I am working on the software reference you sent me. I will get it sorted out at some point here. It may take me a couple days as I may not get back to this until Wednesday as tomorrow is bike night.


----------



## cbk57 (Aug 12, 2009)

89 Schwinn Prolgoue - Road bike photo Gallery

Here is a link to a couple photos. I now need to figure out how to drop them directly into the post. That is next.


----------



## Scooper (Mar 4, 2007)

I don't see any photos in your RBR gallery.
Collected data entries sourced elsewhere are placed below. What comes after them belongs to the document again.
/-- **The first-point recursion for the ratios**:
`Z(F ∪ S)/Z(F) = 1 - ∫_S 1[x ∉ F] · Z(F ∪ (S ∩ H_x) ∪ B°_σ(x))/Z(F) m(dx)` — the void-probability
form of Michelen–Perkins' one-point density identity.
[cite: MichelenPerkins2021, §3.3, Lemma 17 and Prop. 23] -/
theorem ratio_eq_one_sub_integral (hP : IsPoissonPointProcess m P)
    (hm : ∀ t : ℝ, m {y : Phase | y.1 0 = t} = 0) (σ : ℝ) {F S : Set Phase}
    (hF : MeasurableSet F) (hS : MeasurableSet S) :
    P.real (hardCoreSet σ ∩ {ζ : PointConfig Phase | ζ.count (F ∪ S) = 0}) /
        P.real (hardCoreSet σ ∩ {ζ : PointConfig Phase | ζ.count F = 0}) =
      1 - ∫ x in S, Fᶜ.indicator (fun x =>
        P.real (hardCoreSet σ ∩ {ζ : PointConfig Phase |
          ζ.count (F ∪ ((S ∩ {y | y.1 0 < x.1 0}) ∪ window (Metric.ball x.1 σ))) = 0}) /
        P.real (hardCoreSet σ ∩ {ζ : PointConfig Phase | ζ.count F = 0})) x ∂m := by
  have hZ := measureReal_hardCore_void_pos hP σ F
  have h := measureReal_hardCore_void_eq_add_integral hP hm σ hF hS
  set Z := P.real (hardCoreSet σ ∩ {ζ : PointConfig Phase | ζ.count F = 0}) with hZdef
  set f : Phase → ℝ := fun x => P.real (hardCoreSet σ ∩ {ζ : PointConfig Phase |
    ζ.count (F ∪ ((S ∩ {y | y.1 0 < x.1 0}) ∪ window (Metric.ball x.1 σ))) = 0}) with hf
  have hind : ∀ x, Fᶜ.indicator (fun x => f x / Z) x = Fᶜ.indicator f x / Z := fun x => by
    by_cases hx : x ∈ Fᶜ
    · rw [indicator_of_mem hx, indicator_of_mem hx]
    · rw [indicator_of_notMem hx, indicator_of_notMem hx, zero_div]
  change _ / Z = 1 - ∫ x in S, Fᶜ.indicator (fun x => f x / Z) x ∂m
  simp_rw [hind]
  rw [integral_div, eq_sub_iff_add_eq, ← add_div, ← h, div_self hZ.ne']

/-- Products of numbers in `[0, 1]` differ by at most the sum of the differences. [folklore] -/
theorem abs_mul_sub_mul_le {p₁ p₂ q₁ q₂ : ℝ} (hp₁ : 0 ≤ p₁) (hp₁' : p₁ ≤ 1) (hq₂ : 0 ≤ q₂)
    (hq₂' : q₂ ≤ 1) : |p₁ * q₁ - p₂ * q₂| ≤ |p₁ - p₂| + |q₁ - q₂| := by
  calc |p₁ * q₁ - p₂ * q₂| = |p₁ * (q₁ - q₂) + (p₁ - p₂) * q₂| := by ring_nf
    _ ≤ |p₁ * (q₁ - q₂)| + |(p₁ - p₂) * q₂| := abs_add_le _ _
    _ = |p₁| * |q₁ - q₂| + |p₁ - p₂| * |q₂| := by rw [abs_mul, abs_mul]
    _ ≤ 1 * |q₁ - q₂| + |p₁ - p₂| * 1 := by
        gcongr
        · rw [abs_of_nonneg hp₁]; exact hp₁'
        · rw [abs_of_nonneg hq₂]; exact hq₂'
    _ = |p₁ - p₂| + |q₁ - q₂| := by ring

/-- **Decay of boundary influence on the ratios** (the contraction step, Michelen–Perkins 2021
§5.1, in crude form with the trivial a-priori bound `Z(F ∪ S)/Z(F) ∈ [0, 1]`).  Two finite Poisson
hard-core systems `(m₁, P₁)`, `(m₂, P₂)` whose intensities agree on the window of a region `G`,
both giving mass `≤ κ` (for `m₁`) to every ball window, and two forbidden sets agreeing on the
window of `G`: for a test set `S` inside a ball window `B°_σ(a)` with `ball(a, (k+1)σ) ⊆ G`,
`|Z₁(F₁ ∪ S)/Z₁(F₁) - Z₂(F₂ ∪ S)/Z₂(F₂)| ≤ (2κ)^k`.  Induction on `k`: the first-point recursion
expresses both ratios as `1 - ∫_S …` with the same measure and the same vanishing pattern on `S`,
the integrands are products of two ratios at depth `k` (telescoping), and `m₁(S) ≤ κ`.
[cite: MichelenPerkins2021, §5.1, Lemma 26–28] -/
theorem abs_ratio_sub_ratio_le_pow (hσ : 0 < σ) {κ : ℝ}
    {m₁ m₂ : Measure Phase} [IsFiniteMeasure m₁] [IsFiniteMeasure m₂]
    {P₁ P₂ : Measure (PointConfig Phase)}
    (hP₁ : IsPoissonPointProcess m₁ P₁) (hP₂ : IsPoissonPointProcess m₂ P₂)
    (hm₁ : ∀ t : ℝ, m₁ {y : Phase | y.1 0 = t} = 0) (hm₂ : ∀ t : ℝ, m₂ {y : Phase | y.1 0 = t} = 0)
    (hκ : ∀ a : Pos, m₁.real (window (Metric.ball a σ)) ≤ κ)
    {G : Set Pos} (hG : m₁.restrict (window G) = m₂.restrict (window G)) (k : ℕ) :
    ∀ (a : Pos), Metric.ball a ((k + 1) * σ) ⊆ G →
    ∀ (S : Set Phase), MeasurableSet S → S ⊆ window (Metric.ball a σ) →
    ∀ (F₁ F₂ : Set Phase), MeasurableSet F₁ → MeasurableSet F₂ → F₁ ∩ window G = F₂ ∩ window G →
      |P₁.real (hardCoreSet σ ∩ {ζ : PointConfig Phase | ζ.count (F₁ ∪ S) = 0}) /
          P₁.real (hardCoreSet σ ∩ {ζ : PointConfig Phase | ζ.count F₁ = 0}) -
        P₂.real (hardCoreSet σ ∩ {ζ : PointConfig Phase | ζ.count (F₂ ∪ S) = 0}) /
          P₂.real (hardCoreSet σ ∩ {ζ : PointConfig Phase | ζ.count F₂ = 0})| ≤ (2 * κ) ^ k := by
  haveI := hP₁.isProbabilityMeasure
  haveI := hP₂.isProbabilityMeasure
  have hκ0 : 0 ≤ κ := le_trans measureReal_nonneg (hκ 0)
  induction k with
  | zero =>
    intro a _ S _ _ F₁ F₂ _ _ _
    rw [pow_zero, abs_sub_le_iff]
    constructor
    · linarith [ratio_le_one hP₁ σ F₁ S, ratio_nonneg P₂ σ F₂ S]
    · linarith [ratio_le_one hP₂ σ F₂ S, ratio_nonneg P₁ σ F₁ S]
  | succ k ih =>
    intro a ha S hS hSa F₁ F₂ hF₁ hF₂ hF
    -- geometry: `ball a σ ⊆ ball a ((k+1)σ) ⊆ ball a ((k+2)σ) ⊆ G`
    have hk1 : ((k : ℝ) + 1) * σ ≤ ((((k + 1 : ℕ)) : ℝ) + 1) * σ := by
      push_cast; nlinarith
    have hballk : Metric.ball a ((k + 1) * σ) ⊆ G := (Metric.ball_subset_ball hk1).trans ha
    have hball1 : Metric.ball a σ ⊆ G := by
      refine (Metric.ball_subset_ball ?_).trans ha
      push_cast; nlinarith
    have hSG : S ⊆ window G := hSa.trans fun y hy => by
      rw [HardSphere.mem_window] at hy ⊢; exact hball1 hy
    -- notation
    set Z₁ : Set Phase → ℝ := fun F => P₁.real (hardCoreSet σ ∩ {ζ : PointConfig Phase | ζ.count F = 0})
      with hZ₁
    set Z₂ : Set Phase → ℝ := fun F => P₂.real (hardCoreSet σ ∩ {ζ : PointConfig Phase | ζ.count F = 0})
      with hZ₂
    set T : Phase → Set Phase := fun x => (S ∩ {y | y.1 0 < x.1 0}) ∪ window (Metric.ball x.1 σ)
      with hT
    set g₁ : Phase → ℝ := fun x => F₁ᶜ.indicator (fun x => Z₁ (F₁ ∪ T x) / Z₁ F₁) x with hg₁
    set g₂ : Phase → ℝ := fun x => F₂ᶜ.indicator (fun x => Z₂ (F₂ ∪ T x) / Z₂ F₂) x with hg₂
    -- the two recursions, over the same measure
    have hrec₁ : Z₁ (F₁ ∪ S) / Z₁ F₁ = 1 - ∫ x in S, g₁ x ∂m₁ :=
      ratio_eq_one_sub_integral hP₁ hm₁ σ hF₁ hS
    have hrec₂ : Z₂ (F₂ ∪ S) / Z₂ F₂ = 1 - ∫ x in S, g₂ x ∂m₁ := by
      have hmS : m₂.restrict S = m₁.restrict S := by
        rw [← Measure.restrict_restrict_of_subset hSG, ← hG, Measure.restrict_restrict_of_subset hSG]
      rw [← hmS]
      exact ratio_eq_one_sub_integral hP₂ hm₂ σ hF₂ hS
    -- measurability / integrability of the integrands
    have hg₁m : Measurable g₁ :=
      ((measurable_measure_hardCore_void_firstPoint σ hF₁ hS P₁).ennreal_toReal.div_const _).indicator
        hF₁.compl
    have hg₂m : Measurable g₂ :=
      ((measurable_measure_hardCore_void_firstPoint σ hF₂ hS P₂).ennreal_toReal.div_const _).indicator
        hF₂.compl
    have hg₁_bd : ∀ x, |g₁ x| ≤ 1 := fun x => by
      simp only [hg₁]
      by_cases hx : x ∈ F₁ᶜ
      · rw [indicator_of_mem hx, abs_of_nonneg (ratio_nonneg P₁ σ F₁ (T x))]
        exact ratio_le_one hP₁ σ F₁ (T x)
      · rw [indicator_of_notMem hx, abs_zero]; exact zero_le_one
    have hg₂_bd : ∀ x, |g₂ x| ≤ 1 := fun x => by
      simp only [hg₂]
      by_cases hx : x ∈ F₂ᶜ
      · rw [indicator_of_mem hx, abs_of_nonneg (ratio_nonneg P₂ σ F₂ (T x))]
        exact ratio_le_one hP₂ σ F₂ (T x)
      · rw [indicator_of_notMem hx, abs_zero]; exact zero_le_one
    have hg₁i : Integrable g₁ (m₁.restrict S) :=
      Integrable.of_bound hg₁m.aestronglyMeasurable 1 (Eventually.of_forall fun x => by
        rw [Real.norm_eq_abs]; exact hg₁_bd x)
    have hg₂i : Integrable g₂ (m₁.restrict S) :=
      Integrable.of_bound hg₂m.aestronglyMeasurable 1 (Eventually.of_forall fun x => by
        rw [Real.norm_eq_abs]; exact hg₂_bd x)
    -- pointwise bound on `S`
    have hpt : ∀ x ∈ S, ‖g₂ x - g₁ x‖ ≤ 2 * (2 * κ) ^ k := by
      intro x hx
      have hxG : x ∈ window G := hSG hx
      have hxa : dist x.1 a < σ := by
        have := hSa hx; rwa [HardSphere.mem_window, Metric.mem_ball] at this
      rw [Real.norm_eq_abs]
      by_cases hx₁ : x ∈ F₁
      · have hx₂ : x ∈ F₂ := by
          have : x ∈ F₁ ∩ window G := ⟨hx₁, hxG⟩
          rw [hF] at this; exact this.1
        simp only [hg₁, hg₂, indicator_of_notMem (show x ∉ F₁ᶜ from fun h => h hx₁),
          indicator_of_notMem (show x ∉ F₂ᶜ from fun h => h hx₂), sub_zero, abs_zero]
        positivity
      · have hx₂ : x ∉ F₂ := fun hx₂ => by
          have : x ∈ F₂ ∩ window G := ⟨hx₂, hxG⟩
          rw [← hF] at this; exact hx₁ this.1
        simp only [hg₁, hg₂, indicator_of_mem (show x ∈ F₁ᶜ from hx₁),
          indicator_of_mem (show x ∈ F₂ᶜ from hx₂)]
        -- telescoping
        rw [show F₁ ∪ T x = F₁ ∪ ((S ∩ {y | y.1 0 < x.1 0}) ∪ window (Metric.ball x.1 σ)) from rfl,
          show F₂ ∪ T x = F₂ ∪ ((S ∩ {y | y.1 0 < x.1 0}) ∪ window (Metric.ball x.1 σ)) from rfl,
          ratio_union_eq_mul hP₁ σ, ratio_union_eq_mul hP₂ σ, abs_sub_comm]
        -- the two factors at depth `k`
        have hA : |Z₁ (F₁ ∪ (S ∩ {y | y.1 0 < x.1 0})) / Z₁ F₁ -
            Z₂ (F₂ ∪ (S ∩ {y | y.1 0 < x.1 0})) / Z₂ F₂| ≤ (2 * κ) ^ k :=
          ih a hballk (S ∩ {y | y.1 0 < x.1 0}) (hS.inter (measurableSet_halfBelow x))
            (inter_subset_left.trans hSa) F₁ F₂ hF₁ hF₂ hF
        have hball' : Metric.ball x.1 ((k + 1) * σ) ⊆ G := by
          intro q hq
          apply ha
          rw [Metric.mem_ball] at hq ⊢
          calc dist q a ≤ dist q x.1 + dist x.1 a := dist_triangle _ _ _
            _ < (k + 1) * σ + σ := add_lt_add hq hxa
            _ = (((k + 1 : ℕ) : ℝ) + 1) * σ := by push_cast; ring
        have hF' : (F₁ ∪ (S ∩ {y | y.1 0 < x.1 0})) ∩ window G =
            (F₂ ∪ (S ∩ {y | y.1 0 < x.1 0})) ∩ window G := by
          rw [union_inter_distrib_right, union_inter_distrib_right, hF]
        have hB : |Z₁ ((F₁ ∪ (S ∩ {y | y.1 0 < x.1 0})) ∪ window (Metric.ball x.1 σ)) /
              Z₁ (F₁ ∪ (S ∩ {y | y.1 0 < x.1 0})) -
            Z₂ ((F₂ ∪ (S ∩ {y | y.1 0 < x.1 0})) ∪ window (Metric.ball x.1 σ)) /
              Z₂ (F₂ ∪ (S ∩ {y | y.1 0 < x.1 0}))| ≤ (2 * κ) ^ k :=
          ih x.1 hball' (window (Metric.ball x.1 σ)) (measurableSet_window_ball σ x) subset_rfl
            _ _ (hF₁.union (hS.inter (measurableSet_halfBelow x)))
            (hF₂.union (hS.inter (measurableSet_halfBelow x))) hF'
        calc _ ≤ |Z₁ (F₁ ∪ (S ∩ {y | y.1 0 < x.1 0})) / Z₁ F₁ -
              Z₂ (F₂ ∪ (S ∩ {y | y.1 0 < x.1 0})) / Z₂ F₂| +
            |Z₁ ((F₁ ∪ (S ∩ {y | y.1 0 < x.1 0})) ∪ window (Metric.ball x.1 σ)) /
                Z₁ (F₁ ∪ (S ∩ {y | y.1 0 < x.1 0})) -
              Z₂ ((F₂ ∪ (S ∩ {y | y.1 0 < x.1 0})) ∪ window (Metric.ball x.1 σ)) /
                Z₂ (F₂ ∪ (S ∩ {y | y.1 0 < x.1 0}))| :=
              abs_mul_sub_mul_le (ratio_nonneg P₁ σ _ _) (ratio_le_one hP₁ σ _ _)
                (ratio_nonneg P₂ σ _ _) (ratio_le_one hP₂ σ _ _)
          _ ≤ (2 * κ) ^ k + (2 * κ) ^ k := add_le_add hA hB
          _ = 2 * (2 * κ) ^ k := by ring
    -- integrate
    have hmS : m₁.real S ≤ κ := (measureReal_mono hSa (measure_ne_top _ _)).trans (hκ a)
    change |Z₁ (F₁ ∪ S) / Z₁ F₁ - Z₂ (F₂ ∪ S) / Z₂ F₂| ≤ (2 * κ) ^ (k + 1)
    rw [hrec₁, hrec₂, show (1 - ∫ x in S, g₁ x ∂m₁) - (1 - ∫ x in S, g₂ x ∂m₁) =
      (∫ x in S, g₂ x ∂m₁) - ∫ x in S, g₁ x ∂m₁ by ring, ← integral_sub hg₂i hg₁i]
    calc |∫ x in S, (g₂ x - g₁ x) ∂m₁| = ‖∫ x in S, (g₂ x - g₁ x) ∂m₁‖ := (Real.norm_eq_abs _).symm
      _ ≤ 2 * (2 * κ) ^ k * m₁.real S :=
          norm_setIntegral_le_of_norm_le_const (measure_lt_top _ _) hpt
      _ ≤ 2 * (2 * κ) ^ k * κ := by gcongr
      _ = (2 * κ) ^ (k + 1) := by ring

end Ratio

end Literature.MathematicalPhysics.KineticTheory

end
What is the serial number? Most of the Japanese made Schwinns have the serial number convention explained in Schwinn Bulletin 23:

_Bicycles from Japan have a production month *letter* in either the first or second position and a production year *number* in the other (first or second) position. Examples J677123 = September, 1976, 6J77123 = September, 1976._

The letter I is not used, so for the month: A=Jan, B=Feb, C=Mar, D=Apr, E=May, F=Jun, G=Jul, H=Aug, J=Sep, K=Oct, L=Nov, M=Dec.


----------



## cbk57 (Aug 12, 2009)

My photos finally hopefully uploaded. They are now in my album with the link above. I rode the bike for the first time to night. This is the smoothest riding bike I think I have ever had. I had a couple steel Bianchis years ago, one lugged and one welded. Found the ride to be smooth and unbelievably stable. However the wheel base is a tad longer than prior bikes I have owned. My bikes have all leaned toward modern racing geometry.


----------



## cbk57 (Aug 12, 2009)

My serial number is 7F01377. Which would make it a June of 87 built frame. Now I was told it was an 89 but that is probably just when the owner bought it. I purchased it from the original owner. I looked at the Catalogs and they do not show these in the 87 model year. Is this an early production frame?


----------



## Scooper (Mar 4, 2007)

cbk57 said:


> My serial number is 7F01377. Which would make it a June of 87 built frame. Now I was told it was an 89 but that is probably just when the owner bought it. I purchased it from the original owner. I looked at the Catalogs and they do not show these in the 87 model year. Is this an early production frame?


They were introduced in early 1987 after the catalogs were printed and distributed. On page 4 of the 1988 catalog, there's a blurb in the blue sidebar that starts, "*Prologue* - a 1987 World Champion in its very first year..."

1988 Schwinn Lightweight Catalog, Page 4 

Your bike is gorgeous.


----------